Unadjusted linear trend for the MFC weighted by precision showed statistically significant reductions for the animal proteins which included beef/poultry, fish/seafood and eggs (6% p/year), milk/cheese (4.2% p/year), dairy products (10.3% p/year), fruits/vegetables (7.7% p/year), sweets (9.6% p/year), sodas (6.5% p/year) and sugary drinks (12.7% p/year) (Table 3). The reductions of 4.1% p/year for pizza/hamburger and 2.1% p/year for fruits were marginally significant (p-values of 0.058 and 0.065, respectively).

There was a significantly higher FCR for all food/beverage items reported in the 2002 survey using the typical day question (flagged as 2002a in Table 4) compared to the likely FCR had the question been asked of the previous day instead (flagged as 2002b). The 2002 and 2007 pen-and-paper questionnaires rendered significantly higher values than the 2013-2015 computer screen prompts for all foods/beverages analysed except yoghurt (penultimate column in Table 4). This comparison used the 2002 interval regression estimate of the hypothetical question on the previous day food consumption. To avoid the uncertainty related to this potential outcome, another comparison was made excluding the 2002 data, i.e. contrasting the 2013-2015 computer screen versus 2007 pen-and-pencil reports, all of which referred to the previous day food consumption. Although the same FCR reduction trend for the later period was confirmed, its magnitude was smaller and its statistical significance (P < 0.05) included fewer items, namely fruits, meats/fish/seafood, milk/cheese and other dairy products, sweets, sugary drinks and sodas (last column in Table 4). Among the significant reductions, the largest one was observed for milk/cheese (62% with 95% CI 56-67%) and the smallest was found for the meats/fish/seafood (17% with 95% CI 11-23%).

Discussion

The present study provided an example of time trend analysis based on different FFQs, namely pen-and-paper versus computer screen presentation mode, varying number of items within food group over survey years and variations in probabilistic sampling procedures. Despite uneven spacing of the surveys over the 2002-2015 period and above methodological differences, both linear (per year) and contrast type changes were evaluated. To the authors’ best knowledge, this is the first time a data synthesis of this kind was published in nutritional epidemiological studies of children and adolescents, although some general recommendations for trend analysis have been provided2626 Schnohr CW, Molcho M, Rasmussen M, Samdal O, de Looze M, Levin K, Roberts CJ, Ehlinger V, Krølner R, Dalmasso P, Torsheim T. Trend analyses in the health behaviour in school-aged children study: methodological considerations and recommendations. Eur J Public Health 2015; 25 (Suppl. 2):7-12..

Several steps were taken to improve the time-related estimates. First, inclusion criteria (public schools only) and exclusion criteria (implausible frequency of total food consumption per day) were used to reduce the analytical sample heterogeneity and thus both known and unknown confounding effects. Second, control variables were used to further reduce the impact of known confounding variables. Third, offset by maximum food/beverage consumption per day allowed comparability of varying number of food components in a food group over survey years. Fourth, survey parameters accounted for unequal selection probability of pupils and higher similarity of their responses within the same school. Fifth, interval regression used the available FFQ data to estimate a likely value of the 2002 survey had it used the same reference period for the food/beverage consumption as the subsequent surveys (i.e. the previous day), thus allowing a more consistent time trend analysis.

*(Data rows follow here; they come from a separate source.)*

import Mathlib
import Literature.AlgebraicGeometry.Ramification.InertiaDVRNormalSylow
import HarnessLib

/-!
# Ring-theoretic inertia groups at height-one primes are p-closed

Affine/ring-level corollary of `InertiaDVRNormalSylow.lean`
(`hasNormalSylow_of_faithful_residueTrivial_action`: a finite group acting faithfully on a
discrete valuation ring of characteristic `p`, trivially on the residue field, has a normal
Sylow `p`-subgroup). Let a finite group `G` act faithfully on an integral domain `A` of
characteristic `p`, and let `𝔭` be a prime of `A` at which the localisation `A_𝔭` is a discrete
valuation ring (e.g. `A` Noetherian normal and `ht 𝔭 = 1`). The **ring inertia group** at `𝔭` —
any subgroup `D` whose elements satisfy `g a - a ∈ 𝔭` for all `a ∈ A` (they fix `𝔭` and act
trivially on `A/𝔭`; for the action on `Spec A` this is Abbes–Saito's inertia group `I_𝔭` of the
point `𝔭`, AS2011 2.4) — has a normal Sylow `p`-subgroup. This is property (NpS) at points of
codimension one of a normal `G`-scheme, the classical input "the non-p-closed locus has
codimension `≥ 2`" of the inertia-stratum analysis (Serre, *Corps locaux* IV §2 Cor. 4).

Proof: `D` acts on `A_𝔭` through `IsLocalization.ringEquivOfRingEquiv` (the complement of `𝔭`
is stable), faithfully (`A ⊆ A_𝔭`), with `g(x) - x ∈ 𝔭A_𝔭` for all `x = a/s`
(`g(a)s - a g(s) = (g a - a)s - a(g s - s) ∈ 𝔭`); apply the DVR theorem.

* `primeCompl_map_eq_of_forall_sub_mem` — the complement of `𝔭` is stable under `D`.
* `hasNormalSylow_of_forall_sub_mem_prime` — the theorem.
-/

namespace Literature.AlgebraicGeometry.Ramification

open IsLocalRing

variable {A : Type*} [CommRing A]

/-- If `g a - a ∈ 𝔭` for all `a` (and the same for `g⁻¹`, automatic in a subgroup), then `g`
maps the complement of the prime `𝔭` onto itself. [folklore] -/
theorem primeCompl_map_eq_of_forall_sub_mem {G : Type*} [Group G] (σ : G →* (A ≃+* A))
    (𝔭 : Ideal A) [𝔭.IsPrime] (D : Subgroup G) (hD : ∀ g ∈ D, ∀ a : A, σ g a - a ∈ 𝔭)
    (g : G) (hg : g ∈ D) : 𝔭.primeCompl.map (σ g).toMonoidHom = 𝔭.primeCompl := by
  ext s
  simp only [Submonoid.mem_map, Ideal.mem_primeCompl_iff]
  constructor
  · rintro ⟨t, ht, rfl⟩ hst
    change σ g t ∈ 𝔭 at hst
    exact ht (by simpa using Ideal.sub_mem 𝔭 hst (hD g hg t))
  · intro hs
    refine ⟨σ g⁻¹ s, fun ht => hs ?_, ?_⟩
    · have := Ideal.sub_mem 𝔭 ht (hD g⁻¹ (D.inv_mem hg) s)
      simpa using this
    · change σ g (σ g⁻¹ s) = s
      rw [← RingAut.mul_apply, ← map_mul, mul_inv_cancel, map_one, RingAut.one_apply]

/-- **Ring inertia groups at height-one primes are p-closed** (Serre IV §2 Cor. 4 / AS2011 (NpS)
in codimension one, ring form): `G` finite acting faithfully on a domain `A` of characteristic
`p`, `𝔭` a prime with `A_𝔭` a discrete valuation ring, `D ≤ G` a subgroup with `g a - a ∈ 𝔭` for
all `g ∈ D`, `a ∈ A`. Then `D` has a normal Sylow `p`-subgroup. [cite: Serre1979, Ch. IV §2 Cor. 4] -/
theorem hasNormalSylow_of_forall_sub_mem_prime (p : ℕ) [Fact p.Prime] [IsDomain A] [CharP A p]
    {G : Type*} [Group G] [Finite G] (σ : G →* (A ≃+* A)) (hσ : Function.Injective σ)
    (𝔭 : Ideal A) [h𝔭 : 𝔭.IsPrime] [IsDiscreteValuationRing (Localization.AtPrime 𝔭)]
    (D : Subgroup G) (hD : ∀ g ∈ D, ∀ a : A, σ g a - a ∈ 𝔭) : HasNormalSylow p D := by
  classical
  have hinj : Function.Injective (algebraMap A (Localization.AtPrime 𝔭)) :=
    IsLocalization.injective (Localization.AtPrime 𝔭) 𝔭.primeCompl_le_nonZeroDivisors
  haveI : CharP (Localization.AtPrime 𝔭) p := charP_of_injective_algebraMap hinj p
  have Hmap : ∀ g : D, 𝔭.primeCompl.map (σ g).toMonoidHom = 𝔭.primeCompl := fun g =>
    primeCompl_map_eq_of_forall_sub_mem σ 𝔭 D hD g g.2
  -- the localised action `τ : D →* Aut(A_𝔭)`
  let τ₀ : D → ((Localization.AtPrime 𝔭) ≃+* (Localization.AtPrime 𝔭)) := fun g =>
    IsLocalization.ringEquivOfRingEquiv (Localization.AtPrime 𝔭) (Localization.AtPrime 𝔭) (σ g) (Hmap g)
  have hτ₀ : ∀ (g : D) (a : A), τ₀ g (algebraMap A (Localization.AtPrime 𝔭) a) = algebraMap A (Localization.AtPrime 𝔭) (σ g a) := fun g a =>
    IsLocalization.ringEquivOfRingEquiv_eq (Hmap g) a
  have hext : ∀ (φ ψ : (Localization.AtPrime 𝔭) ≃+* (Localization.AtPrime 𝔭)), (∀ a : A, φ (algebraMap A (Localization.AtPrime 𝔭) a) = ψ (algebraMap A (Localization.AtPrime 𝔭) a)) →
      φ = ψ := by
    intro φ ψ h
    apply RingEquiv.ext
    intro x
    have := IsLocalization.ringHom_ext 𝔭.primeCompl (j := (φ : (Localization.AtPrime 𝔭) →+* (Localization.AtPrime 𝔭))) (k := (ψ : (Localization.AtPrime 𝔭) →+* (Localization.AtPrime 𝔭)))
      (RingHom.ext fun a => by simp only [RingHom.comp_apply, RingHom.coe_coe]; exact h a)
    exact RingHom.congr_fun this x
  obtain ⟨τ, hτ⟩ : ∃ τ : D →* ((Localization.AtPrime 𝔭) ≃+* (Localization.AtPrime 𝔭)), ∀ g, τ g = τ₀ g :=
    ⟨{ toFun := τ₀
       map_one' := hext _ _ fun a => by
         rw [hτ₀, RingAut.one_apply]; simp
       map_mul' := fun g h => hext _ _ fun a => by
         rw [hτ₀, RingAut.mul_apply, hτ₀, hτ₀, Subgroup.coe_mul, map_mul, RingAut.mul_apply] },
      fun g => rfl⟩
  -- faithful
  have hτinj : Function.Injective τ := by
    intro g h hgh
    have key : ∀ a : A, σ g a = σ h a := fun a => hinj (by rw [← hτ₀, ← hτ₀, ← hτ, ← hτ, hgh])
    have : (g : G) = h := hσ (RingEquiv.ext key)
    exact Subtype.ext this
  -- residue-trivial
  have hres : ∀ (g : D) (x : (Localization.AtPrime 𝔭)), τ g x - x ∈ maximalIdeal (Localization.AtPrime 𝔭) := by
    intro g x
    obtain ⟨a, s, rfl⟩ := IsLocalization.exists_mk'_eq 𝔭.primeCompl x
    have hs : IsUnit (algebraMap A (Localization.AtPrime 𝔭) s) := IsLocalization.map_units (Localization.AtPrime 𝔭) s
    have hgs : IsUnit (algebraMap A (Localization.AtPrime 𝔭) (σ g s)) := by
      have hmem : σ g s ∈ 𝔭.primeCompl := by
        refine Ideal.mem_primeCompl_iff.mpr fun hmem => Ideal.mem_primeCompl_iff.mp s.2 ?_
        have := Ideal.sub_mem 𝔭 hmem (hD g g.2 s)
        simpa using this
      exact IsLocalization.map_units (Localization.AtPrime 𝔭) (⟨σ g s, hmem⟩ : 𝔭.primeCompl)
    rw [← Ideal.mul_unit_mem_iff_mem _ (hs.mul hgs)]
    have e1 : IsLocalization.mk' (Localization.AtPrime 𝔭) a s * algebraMap A (Localization.AtPrime 𝔭) s = algebraMap A (Localization.AtPrime 𝔭) a :=
      IsLocalization.mk'_spec (Localization.AtPrime 𝔭) a s
    have e2 : τ g (IsLocalization.mk' (Localization.AtPrime 𝔭) a s) * algebraMap A (Localization.AtPrime 𝔭) (σ g s) = algebraMap A (Localization.AtPrime 𝔭) (σ g a) := by
      have := congrArg (τ g) e1
      rw [map_mul, hτ, hτ₀, hτ₀] at this
      rw [hτ]; exact this
    have e3 : (τ g (IsLocalization.mk' (Localization.AtPrime 𝔭) a s) - IsLocalization.mk' (Localization.AtPrime 𝔭) a s) *
        (algebraMap A (Localization.AtPrime 𝔭) s * algebraMap A (Localization.AtPrime 𝔭) (σ g s)) =
        algebraMap A (Localization.AtPrime 𝔭) (σ g a * s - a * σ g s) := by
      rw [map_sub, map_mul, map_mul, ← e1, ← e2]; ring
    rw [e3, ← Localization.AtPrime.map_eq_maximalIdeal]
    refine Ideal.mem_map_of_mem _ ?_
    have e4 : σ g a * s - a * σ g s = (σ g a - a) * s - a * (σ g s - s) := by ring
    rw [e4]
    exact Ideal.sub_mem _ (Ideal.mul_mem_right _ _ (hD g g.2 a))
      (Ideal.mul_mem_left _ _ (hD g g.2 s))
  exact hasNormalSylow_of_faithful_residueTrivial_action p τ hτinj hres

end Literature.AlgebraicGeometry.Ramification
import Mathlib
import HarnessLib
import Summits.Ventures.LatticeQCDFlow.Scoring.IndepMHKernelPositive
import Summits.Ventures.LatticeQCDFlow.Scoring.ChainTimeAverage
import Summits.Ventures.LatticeQCDFlow.Scoring.DoeblinGreenKubo

/-!
# The acceptance record of the exact flow-MCMC chain is super-binomial

HONEST FRAMING: exact (Metropolis-corrected) sampling algorithms for lattice gauge theory;
figures of merit are autocorrelation/cost numbers at stated couplings and volumes; no
continuum-physics claim.

Venture `LatticeQCDFlow` (cell pub-lqcd), topic `Scoring`; flow / samplers seat (GEN-35; the typed
law behind its registered prediction "acceptance scatter across streams is super-binomial").
NEW WORK of the cell, not a published result; nothing here is cited as a fact.  Printed
counterparts NAMED ONLY: Liu 1996 / Liu 2001 §5.4 (Metropolized independence sampling),
Tierney 1994 (Metropolis–Hastings kernels on general spaces).  Bookkeeping over Mathlib's
`Kernel.map` / `Kernel.prodMkRight` / `Measure.bind` / `Kernel.trajMeasure`, row 30's
`Exactness.indepMH`, row 8's `kop` / `autocov` / `chain_covariance`, row 11's
`variance_sum_range_of_cov_eq`, and `indepMH_autocov_nonneg`.  Sibling, NOT the same chain: row 8's
`RestartChainAutocorrelation.lean` records a function of the NEW state; here the record is the
transition's own accept flag, whence the lag shift `t + 1 ↔ t`.

Setting: measurable `Ω`; MODEL `q` (the flow's output law); TARGET `π = w · q`, `w > 0`
measurable; `a(x, y) = min{1, w y / w x}`; `α(x) = ∫ a(x, y) dq(y) = (imhAcceptMass q w x).toReal`
the LOCAL ACCEPTANCE RATE; `ā = ∫ α dπ`; `K = indepMH q w`; `C_α(t) = autocov K π (α − ā) t`.
* `imhRecord q w : Kernel Ω (Ω × Bool)` — one flow-MCMC step from `x` WITH ITS FLAG (`(y, true)`
  on accept, `(x, false)` on reject); `map_fst_imhRecord`: forgetting the flag gives `K`.  The
  RECORD CHAIN `Z_n = (X_n, A_n)` is `K̂ = Kernel.prodMkRight Bool (imhRecord q w)`; `acceptFlag`
  is the `0/1` observable `A`; `π̂ = imhRecord q w ∘ₘ π` is `K̂`-invariant (`imhRecord_invariant`);
  `imhRecordPath` is the path law of the record chain started in `π̂`.
* `iterate_kop_imhRecord_acceptFlag`: `(kop K̂)^[t+1] A = ((kop K)^[t] α) ∘ fst` (`t = 0`: the
  flag's conditional mean is `α(X_n)`); `integral_acceptFlag_mul`: `∫ A·(H ∘ fst) dπ̂ = ∫ α H dπ`.
* **`autocov_acceptFlag_succ`** (THE RECORD LAW): `autocov K̂ π̂ A (t + 1) = autocov K π α t`;
  centred `C_A(t + 1) = C_α(t)`, `C_A(0) = ā(1 − ā)`, and `0 ≤ C_A(t + 1)` (`…_succ_nonneg`).
* PATH LEVEL (so `cov[A_i, A_{i+t+1}] = C_α(t)` by `chain_covariance`):
  **`variance_sum_acceptFlag`** `Var[Σ_{i<N} A_i] = N ā(1 − ā) + 2 Σ_{t<N} (N − (t+1)) C_α(t)`
  and **`variance_sum_acceptFlag_ge_binomial`** `Var[Σ_{i<N} A_i] ≥ N ā(1 − ā)` for EVERY flow,
  target, volume and `N`: the acceptance record of an exact flow sampler in equilibrium is never
  under-dispersed relative to i.i.d. coin flips at its own mean acceptance; the excess is a sum
  of nonnegative terms whose `t = 0` term is `2 (N − 1) Var_π α`.
NOT CLAIMED: any number of ours; non-stationary starts; the finite-stream estimator; an upper
envelope (that needs a gap, cf. `variance_timeAverage_le_of_doeblin`).
-/

noncomputable section
namespace Summit.Ventures.LatticeQCDFlow.Scoring
open MeasureTheory ProbabilityTheory Filter Finset Summit.Ventures.LatticeQCDFlow.Exactness
open scoped ENNReal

The FCR estimation allowed several types of time effects to be analysed: a) overall time trend assuming constant linear change in both unadjusted and adjusted regression analysis, b) the 2007 versus 2002 survey year contrast to evaluate the effect of switching from the typical day to the previous day question of the food/beverage consumption and adding more food items and improving instruction to children before responding these pen-and-paper questionnaires, and c) 2013-2015 versus 2002-2007 contrast to evaluate the impact of changing the questionnaire presentation from pen-and-pencil to computer screen mode.

Non-overlapping CI for adjusted FCR comparing the 2007 versus 2002 survey year indicated a significant reduction in consumption of all foods/beverages analysed, except yoghurt (Table 4). Changing the instruction to answer about typical day food/beverage consumption in 2002 to a previous day consumption in 2007 may have reduced intrusion of some foods which could appear when “typical” was interpreted by child as “possible” over a longer period (e.g. a week) or confounded with desired foods/beverages or simply not understood and ignored. Also, the reduction may be attributed to improved training of the respondents in 2007, including a short reminder of the meaning of food drawings presented as a classroom poster, before answering the PDFQ-3. Another possible explanation is that expanding the number of drawings in the latter version facilitated pupils’ understanding of the menu.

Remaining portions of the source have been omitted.